◆ Records for this exercise:
import Summits.NavierStokesRegularity.NavierStokesRegularity.Theorems.ExtremiserTransienceTwoThirdsRemainderField
import Summits.NavierStokesRegularity.NavierStokesRegularity.Theorems.ExtremiserTransienceTwoThirdsPieceExcessAdm
import Summits.NavierStokesRegularity.NavierStokesRegularity.Theorems.ExtremiserTransienceTwoThirdsPieceExcessSet
import HarnessLib

/-!
# Route `ExtremiserTransience`, crux `NearExtremalTransiencePerFlow` (stmt-NavierStokesRegularity-26567),
# LINE g10-1 «two_thirds» (ns-idea-10), stub S1a′ — BRICK 2, lemma P4e: THE EXCESS OF THE REMAINDER OF A PACKING

`--supports stmt-NavierStokesRegularity-26567` (helper; prover seat ns-net-p2 g13).  For a `3ρ⁸`-separated finite family `F` of cells with
pieces `φ c` and weights `χ c` satisfying the clauses of `cell_piece` (p734300), the remainder region `R = (⋃_c B(c, ρ⁸))ᶜ` obeys the
localised sharp inequality with excess: `remainder_offsets` (the offsets of `φ_R = w − Σφ_c` vanish off `⋃ L_c`, are square integrable with
`∫ ≤ #F·Cc/ρ²`, `Σ_c Cc S_c/ρ²`) and `remainder_excess`:

  `J_R − κ⋆√(Z_R W_R) ≤ κ⋆((m/2)(Z_B+P+W_B+Q) + (t/2)(Z_B+W_B) + (1/(2t)+½)(P+Q)) + 2A₁Z_L + 2A₁j₁ + m(Z_B+P) + A₁Z_L`

with `B = (⋃ B(c,ρ⁸+ρ⁷))ᶜ ⊆ R`, `Z_L = Z_R − Z_B`, `m = Cc/ρ²`, `j₁ = #F·Cc/ρ²`, `j₂ = Σ_c Cc·S_c/ρ²`, `P = 2Z_L+2j₁`, `Q = 2W_L+6j₂`
(`piece_excess_adm` p734422 for the admissible field `w + (−1)•Σφ_c`, `admissible_add_smul`, then `outer_excess_le` p733927).
HONEST FRAMING: nothing about Navier–Stokes is proved; no summit is proved by a line. [folklore]
-/

noncomputable section

open scoped Topology InnerProductSpace RealInnerProductSpace ENNReal NNReal ContDiff
open MeasureTheory Filter Set Metric
open Literature.Analysis.FluidPDE
open Summit.NavierStokesRegularity.NavierStokesRegularity.Theorems.DepletionLadder.KStar.HalfSpace
open Summit.NavierStokesRegularity.NavierStokesRegularity.Theorems.DepletionLadder
open Summit.NavierStokesRegularity.NavierStokesRegularity.Theorems.NearExtremalTransiencePerFlow.LocalMaximiser

namespace Summit.NavierStokesRegularity.NavierStokesRegularity.Theorems.NearExtremalTransiencePerFlow.TwoThirds

-- the summit's namespace repeats the problem name by convention (D-0017)
set_option linter.dupNamespace false

section RemainderExcess

variable {w : E3 → E3} {ρ Cc : ℝ} {F : Finset E3} {φ : E3 → E3 → E3} {χ : E3 → E3 → ℝ} {S : E3 → ℝ}

/-- **Offsets of the remainder**: they vanish off `(⋃B(c,ρ⁸))ᶜ ∖ (⋃B(c,ρ⁸+ρ⁷))ᶜ`, are square integrable, and their `L²` norms are the sums
of the cells' ones. [folklore] -/
theorem remainder_offsets (hρ : 2 ≤ ρ) (hsep : ∀ c ∈ F, ∀ c' ∈ F, c ≠ c' → 2 * (3 / 2 * ρ ^ 8) ≤ dist c c')
    (hw : ContDiff ℝ (⊤ : ℕ∞) w) (hφs : ∀ c ∈ F, ContDiff ℝ (⊤ : ℕ∞) (φ c))
    (he1 : ∀ c ∈ F, ∀ x, x ∉ ball c (ρ ^ 8 + ρ ^ 7) \ ball c (ρ ^ 8) → curl (φ c) x - χ c x • curl w x = 0)
    (hi1 : ∀ c ∈ F, Integrable fun x => ‖curl (φ c) x - χ c x • curl w x‖ ^ 2)
    (hj1 : ∀ c ∈ F, ∫ x, ‖curl (φ c) x - χ c x • curl w x‖ ^ 2 ≤ Cc / ρ ^ 2)
    (he2 : ∀ c ∈ F, ∀ x, x ∉ ball c (ρ ^ 8 + ρ ^ 7) \ ball c (ρ ^ 8) → fderiv ℝ (curl (φ c)) x - χ c x • fderiv ℝ (curl w) x = 0)
    (hi2 : ∀ c ∈ F, Integrable fun x => ‖fderiv ℝ (curl (φ c)) x - χ c x • fderiv ℝ (curl w) x‖ ^ 2)
    (hj2 : ∀ c ∈ F, ∫ x, ‖fderiv ℝ (curl (φ c)) x - χ c x • fderiv ℝ (curl w) x‖ ^ 2 ≤ Cc * S c / ρ ^ 2) :
    (∀ x, x ∉ (⋃ c ∈ F, ball c (ρ ^ 8))ᶜ \ (⋃ c ∈ F, ball c (ρ ^ 8 + ρ ^ 7))ᶜ →
      curl (fun y => w y + (-1 : ℝ) • ∑ c ∈ F, φ c y) x - (1 - ∑ c ∈ F, χ c x) • curl w x = 0) ∧
    Integrable (fun x => ‖curl (fun y => w y + (-1 : ℝ) • ∑ c ∈ F, φ c y) x - (1 - ∑ c ∈ F, χ c x) • curl w x‖ ^ 2) ∧
    (∫ x, ‖curl (fun y => w y + (-1 : ℝ) • ∑ c ∈ F, φ c y) x - (1 - ∑ c ∈ F, χ c x) • curl w x‖ ^ 2 ≤ (F.card : ℝ) * (Cc / ρ ^ 2)) ∧
    (∀ x, x ∉ (⋃ c ∈ F, ball c (ρ ^ 8))ᶜ \ (⋃ c ∈ F, ball c (ρ ^ 8 + ρ ^ 7))ᶜ →
      fderiv ℝ (curl fun y => w y + (-1 : ℝ) • ∑ c ∈ F, φ c y) x - (1 - ∑ c ∈ F, χ c x) • fderiv ℝ (curl w) x = 0) ∧
    Integrable (fun x => ‖fderiv ℝ (curl fun y => w y + (-1 : ℝ) • ∑ c ∈ F, φ c y) x - (1 - ∑ c ∈ F, χ c x) • fderiv ℝ (curl w) x‖ ^ 2) ∧
    (∫ x, ‖fderiv ℝ (curl fun y => w y + (-1 : ℝ) • ∑ c ∈ F, φ c y) x - (1 - ∑ c ∈ F, χ c x) • fderiv ℝ (curl w) x‖ ^ 2 ≤
      ∑ c ∈ F, Cc * S c / ρ ^ 2) := by
  have h32 := rho_layer_le hρ
  -- the cells' offsets vanish off `B(c, 3ρ⁸/2)`
  have hg1 : ∀ c ∈ F, ∀ x, x ∉ ball c (3 / 2 * ρ ^ 8) → curl (φ c) x - χ c x • curl w x = 0 := fun c hc x hx =>
    he1 c hc x fun hL => hx (ball_subset_ball h32 hL.1)
  have hg2 : ∀ c ∈ F, ∀ x, x ∉ ball c (3 / 2 * ρ ^ 8) → fderiv ℝ (curl (φ c)) x - χ c x • fderiv ℝ (curl w) x = 0 := fun c hc x hx =>
    he2 c hc x fun hL => hx (ball_subset_ball h32 hL.1)
  -- the two offsets of the remainder as (minus) sums, and their squared norms as sums
  have hf1 : (fun x => ‖curl (fun y => w y + (-1 : ℝ) • ∑ c ∈ F, φ c y) x - (1 - ∑ c ∈ F, χ c x) • curl w x‖ ^ 2) =
      fun x => ∑ c ∈ F, ‖curl (φ c) x - χ c x • curl w x‖ ^ 2 := by
    funext x
    rw [remainder_curl_sub_eq hw hφs x, norm_neg]
    exact norm_sq_sum_eq_of_separated (g := fun c x => curl (φ c) x - χ c x • curl w x) hsep hg1 x
  have hf2 : (fun x => ‖fderiv ℝ (curl fun y => w y + (-1 : ℝ) • ∑ c ∈ F, φ c y) x - (1 - ∑ c ∈ F, χ c x) • fderiv ℝ (curl w) x‖ ^ 2) =
      fun x => ∑ c ∈ F, ‖fderiv ℝ (curl (φ c)) x - χ c x • fderiv ℝ (curl w) x‖ ^ 2 := by
    funext x
    rw [remainder_fderiv_curl_sub_eq hw hφs x, norm_neg]
    exact norm_sq_sum_eq_of_separated (g := fun c x => fderiv ℝ (curl (φ c)) x - χ c x • fderiv ℝ (curl w) x) hsep hg2 x
  refine ⟨fun x hx => ?_, ?_, ?_, fun x hx => ?_, ?_, ?_⟩
  · rw [remainder_curl_sub_eq hw hφs x, neg_eq_zero]
    exact Finset.sum_eq_zero fun c hc => he1 c hc x (notMem_layer_of_notMem hρ hsep hx hc)
  · rw [hf1]; exact integrable_finsetSum _ fun c hc => hi1 c hc
  · rw [hf1, integral_finsetSum _ fun c hc => hi1 c hc]
    calc ∑ c ∈ F, ∫ x, ‖curl (φ c) x - χ c x • curl w x‖ ^ 2 ≤ ∑ _c ∈ F, Cc / ρ ^ 2 := Finset.sum_le_sum fun c hc => hj1 c hc
      _ = (F.card : ℝ) * (Cc / ρ ^ 2) := by rw [Finset.sum_const, nsmul_eq_mul]
  · rw [remainder_fderiv_curl_sub_eq hw hφs x, neg_eq_zero]
    exact Finset.sum_eq_zero fun c hc => he2 c hc x (notMem_layer_of_notMem hρ hsep hx hc)
  · rw [hf2]; exact integrable_finsetSum _ fun c hc => hi2 c hc
  · rw [hf2, integral_finsetSum _ fun c hc => hi2 c hc]
    exact Finset.sum_le_sum fun c hc => hj2 c hc

/-- **THE EXCESS OF THE REMAINDER** (see the module docstring). [folklore] -/
theorem remainder_excess {A₁ : ℝ} (hρ : 2 ≤ ρ) (hCc : 0 ≤ Cc) (hsep : ∀ c ∈ F, ∀ c' ∈ F, c ≠ c' → 2 * (3 / 2 * ρ ^ 8) ≤ dist c c')
    (hw : ContDiff ℝ (⊤ : ℕ∞) w) (hdiv : VectorCalculus.IsDivFree w) (hw1 : ∀ x, ‖w x‖ ≤ 1) (hDw : ∀ x, ‖fderiv ℝ w x‖ ≤ A₁)
    (h0 : ∫⁻ x, ‖iteratedFDeriv ℝ 0 w x‖ₑ ^ 2 < ⊤) (h1 : ∫⁻ x, ‖iteratedFDeriv ℝ 1 w x‖ₑ ^ 2 < ⊤)
    (h2 : ∫⁻ x, ‖iteratedFDeriv ℝ 2 w x‖ₑ ^ 2 < ⊤)
    (hφs : ∀ c ∈ F, ContDiff ℝ (⊤ : ℕ∞) (φ c)) (hφsupp : ∀ c ∈ F, tsupport (φ c) ⊆ ball c (3 / 2 * ρ ^ 8))
    (hφdiv : ∀ c ∈ F, VectorCalculus.IsDivFree (φ c))
    (hχcont : ∀ c ∈ F, Continuous (χ c)) (hχ01 : ∀ c ∈ F, ∀ x, 0 ≤ χ c x ∧ χ c x ≤ 1)
    (hχone : ∀ c ∈ F, ∀ x ∈ ball c (ρ ^ 8), χ c x = 1) (hχout : ∀ c ∈ F, ∀ x, x ∉ ball c (ρ ^ 8 + ρ ^ 7) → χ c x = 0)
    (hχsupp : ∀ c ∈ F, tsupport (χ c) ⊆ ball c (3 / 2 * ρ ^ 8))
    (hd0 : ∀ c ∈ F, ∀ x, ‖φ c x - χ c x • w x‖ ≤ Cc / ρ ^ 2) (hd0' : ∀ c ∈ F, ∀ x, x ∉ tsupport (χ c) → φ c x - χ c x • w x = 0)
    (hd1 : ∀ c ∈ F, ∀ x, ‖fderiv ℝ (φ c) x - χ c x • fderiv ℝ w x‖ ≤ Cc / ρ ^ 2)
    (hd1' : ∀ c ∈ F, ∀ x, x ∉ tsupport (χ c) → fderiv ℝ (φ c) x - χ c x • fderiv ℝ w x = 0)
    (he1 : ∀ c ∈ F, ∀ x, x ∉ ball c (ρ ^ 8 + ρ ^ 7) \ ball c (ρ ^ 8) → curl (φ c) x - χ c x • curl w x = 0)
    (hi1 : ∀ c ∈ F, Integrable fun x => ‖curl (φ c) x - χ c x • curl w x‖ ^ 2)
    (hj1 : ∀ c ∈ F, ∫ x, ‖curl (φ c) x - χ c x • curl w x‖ ^ 2 ≤ Cc / ρ ^ 2)
    (he2 : ∀ c ∈ F, ∀ x, x ∉ ball c (ρ ^ 8 + ρ ^ 7) \ ball c (ρ ^ 8) → fderiv ℝ (curl (φ c)) x - χ c x • fderiv ℝ (curl w) x = 0)
    (hi2 : ∀ c ∈ F, Integrable fun x => ‖fderiv ℝ (curl (φ c)) x - χ c x • fderiv ℝ (curl w) x‖ ^ 2)
    (hj2 : ∀ c ∈ F, ∫ x, ‖fderiv ℝ (curl (φ c)) x - χ c x • fderiv ℝ (curl w) x‖ ^ 2 ≤ Cc * S c / ρ ^ 2) {t : ℝ} (ht : 0 < t) :
    (∫ x in (⋃ c ∈ F, ball c (ρ ^ 8))ᶜ, sd w x) -
        kStar * Real.sqrt ((∫ x in (⋃ c ∈ F, ball c (ρ ^ 8))ᶜ, zd w x) * (∫ x in (⋃ c ∈ F, ball c (ρ ^ 8))ᶜ, wd w x)) ≤
      kStar * (Cc / ρ ^ 2 / 2 * ((∫ x in (⋃ c ∈ F, ball c (ρ ^ 8 + ρ ^ 7))ᶜ, zd w x) +
          (2 * ((∫ x in (⋃ c ∈ F, ball c (ρ ^ 8))ᶜ, zd w x) - (∫ x in (⋃ c ∈ F, ball c (ρ ^ 8 + ρ ^ 7))ᶜ, zd w x)) +
            2 * ((F.card : ℝ) * (Cc / ρ ^ 2))) +
          (∫ x in (⋃ c ∈ F, ball c (ρ ^ 8 + ρ ^ 7))ᶜ, wd w x) +
          (2 * ((∫ x in (⋃ c ∈ F, ball c (ρ ^ 8))ᶜ, wd w x) - (∫ x in (⋃ c ∈ F, ball c (ρ ^ 8 + ρ ^ 7))ᶜ, wd w x)) +
            6 * (∑ c ∈ F, Cc * S c / ρ ^ 2))) +
        t / 2 * ((∫ x in (⋃ c ∈ F, ball c (ρ ^ 8 + ρ ^ 7))ᶜ, zd w x) + (∫ x in (⋃ c ∈ F, ball c (ρ ^ 8 + ρ ^ 7))ᶜ, wd w x)) +
        (1 / (2 * t) + 1 / 2) * ((2 * ((∫ x in (⋃ c ∈ F, ball c (ρ ^ 8))ᶜ, zd w x) - (∫ x in (⋃ c ∈ F, ball c (ρ ^ 8 + ρ ^ 7))ᶜ, zd w x)) +
            2 * ((F.card : ℝ) * (Cc / ρ ^ 2))) +
          (2 * ((∫ x in (⋃ c ∈ F, ball c (ρ ^ 8))ᶜ, wd w x) - (∫ x in (⋃ c ∈ F, ball c (ρ ^ 8 + ρ ^ 7))ᶜ, wd w x)) +
            6 * (∑ c ∈ F, Cc * S c / ρ ^ 2)))) +
      (2 * A₁ * ((∫ x in (⋃ c ∈ F, ball c (ρ ^ 8))ᶜ, zd w x) - (∫ x in (⋃ c ∈ F, ball c (ρ ^ 8 + ρ ^ 7))ᶜ, zd w x)) +
        2 * A₁ * ((F.card : ℝ) * (Cc / ρ ^ 2))) +
      Cc / ρ ^ 2 * ((∫ x in (⋃ c ∈ F, ball c (ρ ^ 8 + ρ ^ 7))ᶜ, zd w x) +
        (2 * ((∫ x in (⋃ c ∈ F, ball c (ρ ^ 8))ᶜ, zd w x) - (∫ x in (⋃ c ∈ F, ball c (ρ ^ 8 + ρ ^ 7))ᶜ, zd w x)) +
          2 * ((F.card : ℝ) * (Cc / ρ ^ 2)))) +
      A₁ * ((∫ x in (⋃ c ∈ F, ball c (ρ ^ 8))ᶜ, zd w x) - (∫ x in (⋃ c ∈ F, ball c (ρ ^ 8 + ρ ^ 7))ᶜ, zd w x)) := by
  have hρ0 : 0 < ρ := by linarith
  have hm : 0 ≤ Cc / ρ ^ 2 := by positivity
  -- the sum of the pieces is a divergence-free test field
  have hφ0 : ∀ c ∈ F, ∀ x, x ∉ ball c (3 / 2 * ρ ^ 8) → φ c x = 0 := fun c hc x hx =>
    image_eq_zero_of_notMem_tsupport fun h => hx (hφsupp c hc h)
  have hΦ : ContDiff ℝ (⊤ : ℕ∞) fun y => ∑ c ∈ F, φ c y := contDiff_finset_sum hφs
  have hΦc : HasCompactSupport fun y => ∑ c ∈ F, φ c y := hasCompactSupport_finset_sum hφ0
  have hΦdiv : VectorCalculus.IsDivFree fun y => ∑ c ∈ F, φ c y :=
    isDivFree_finset_sum (fun c hc => (hφs c hc).differentiable (by simp)) hφdiv
  obtain ⟨hRs, hRdiv, ⟨B', hB'⟩, hR0, hR1, hR2⟩ := KStar.admissible_add_smul hw hdiv hDw h0 h1 h2 hΦ hΦc hΦdiv (-1)
  -- the two regions
  have hBm : MeasurableSet (⋃ c ∈ F, ball c (ρ ^ 8 + ρ ^ 7))ᶜ := (Finset.measurableSet_biUnion _ fun c _ => measurableSet_ball).compl
  have hBpm : MeasurableSet (⋃ c ∈ F, ball c (ρ ^ 8))ᶜ := (Finset.measurableSet_biUnion _ fun c _ => measurableSet_ball).compl
  have hsubB : (⋃ c ∈ F, ball c (ρ ^ 8 + ρ ^ 7))ᶜ ⊆ (⋃ c ∈ F, ball c (ρ ^ 8))ᶜ :=
    Set.compl_subset_compl.2 (Set.iUnion₂_mono fun c _ => ball_subset_ball (by nlinarith [pow_pos hρ0 7]))
  -- the remainder weight
  obtain ⟨hχR01, hχRone, hχRout⟩ := remainder_weight (χ := χ) hρ hsep hχ01 hχone hχout
  have hχRc : Continuous fun x => 1 - ∑ c ∈ F, χ c x := continuous_const.sub (continuous_finsetSum _ fun c hc => hχcont c hc)
  -- offsets
  obtain ⟨heR1, hiR1, hjR1, heR2, hiR2, hjR2⟩ := remainder_offsets (S := S) hρ hsep hw hφs he1 hi1 hj1 he2 hi2 hj2
  have hMR := remainder_norm_le (φ := φ) hρ hCc hsep hw1 hχ01 hχsupp hd0 hd0'
  have hDR := remainder_fderiv_sub_norm_le (χ := χ) hρ hCc hsep hw hφs hχsupp hd1 hd1'
  -- the sharp inequality with excess over the inner region, then the outer region
  have hinner := piece_excess_adm (w := w) (φ := fun y => w y + (-1 : ℝ) • ∑ c ∈ F, φ c y) (χ := fun x => 1 - ∑ c ∈ F, χ c x)
    hw hDw h1 h2 hRs hRdiv hB' hR0 hR1 hR2 hm hMR hBm hBpm hsubB hχRc hχR01 hχRone hχRout heR1 hiR1 hjR1 heR2 hiR2 hjR2 hm hDR ht
  have houter := outer_excess_le (w := w) hw hDw h1 h2 hBm hBpm hsubB
  linarith only [hinner, houter]

end RemainderExcess

end Summit.NavierStokesRegularity.NavierStokesRegularity.Theorems.NearExtremalTransiencePerFlow.TwoThirds

end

◆ What you will do: Look in the material above for the line with "rw [hf2]; exact" and the line with "(h2 : ∫⁻ x, ‖iteratedFDeriv", and transcribe exactly those lines and all lines between them, nothing more.

◆ Task output:
  · rw [hf2]; exact integrable_finsetSum _ fun c hc => hi2 c hc
  · rw [hf2, integral_finsetSum _ fun c hc => hi2 c hc]
    exact Finset.sum_le_sum fun c hc => hj2 c hc

/-- **THE EXCESS OF THE REMAINDER** (see the module docstring). [folklore] -/
theorem remainder_excess {A₁ : ℝ} (hρ : 2 ≤ ρ) (hCc : 0 ≤ Cc) (hsep : ∀ c ∈ F, ∀ c' ∈ F, c ≠ c' → 2 * (3 / 2 * ρ ^ 8) ≤ dist c c')
    (hw : ContDiff ℝ (⊤ : ℕ∞) w) (hdiv : VectorCalculus.IsDivFree w) (hw1 : ∀ x, ‖w x‖ ≤ 1) (hDw : ∀ x, ‖fderiv ℝ w x‖ ≤ A₁)
    (h0 : ∫⁻ x, ‖iteratedFDeriv ℝ 0 w x‖ₑ ^ 2 < ⊤) (h1 : ∫⁻ x, ‖iteratedFDeriv ℝ 1 w x‖ₑ ^ 2 < ⊤)
    (h2 : ∫⁻ x, ‖iteratedFDeriv ℝ 2 w x‖ₑ ^ 2 < ⊤)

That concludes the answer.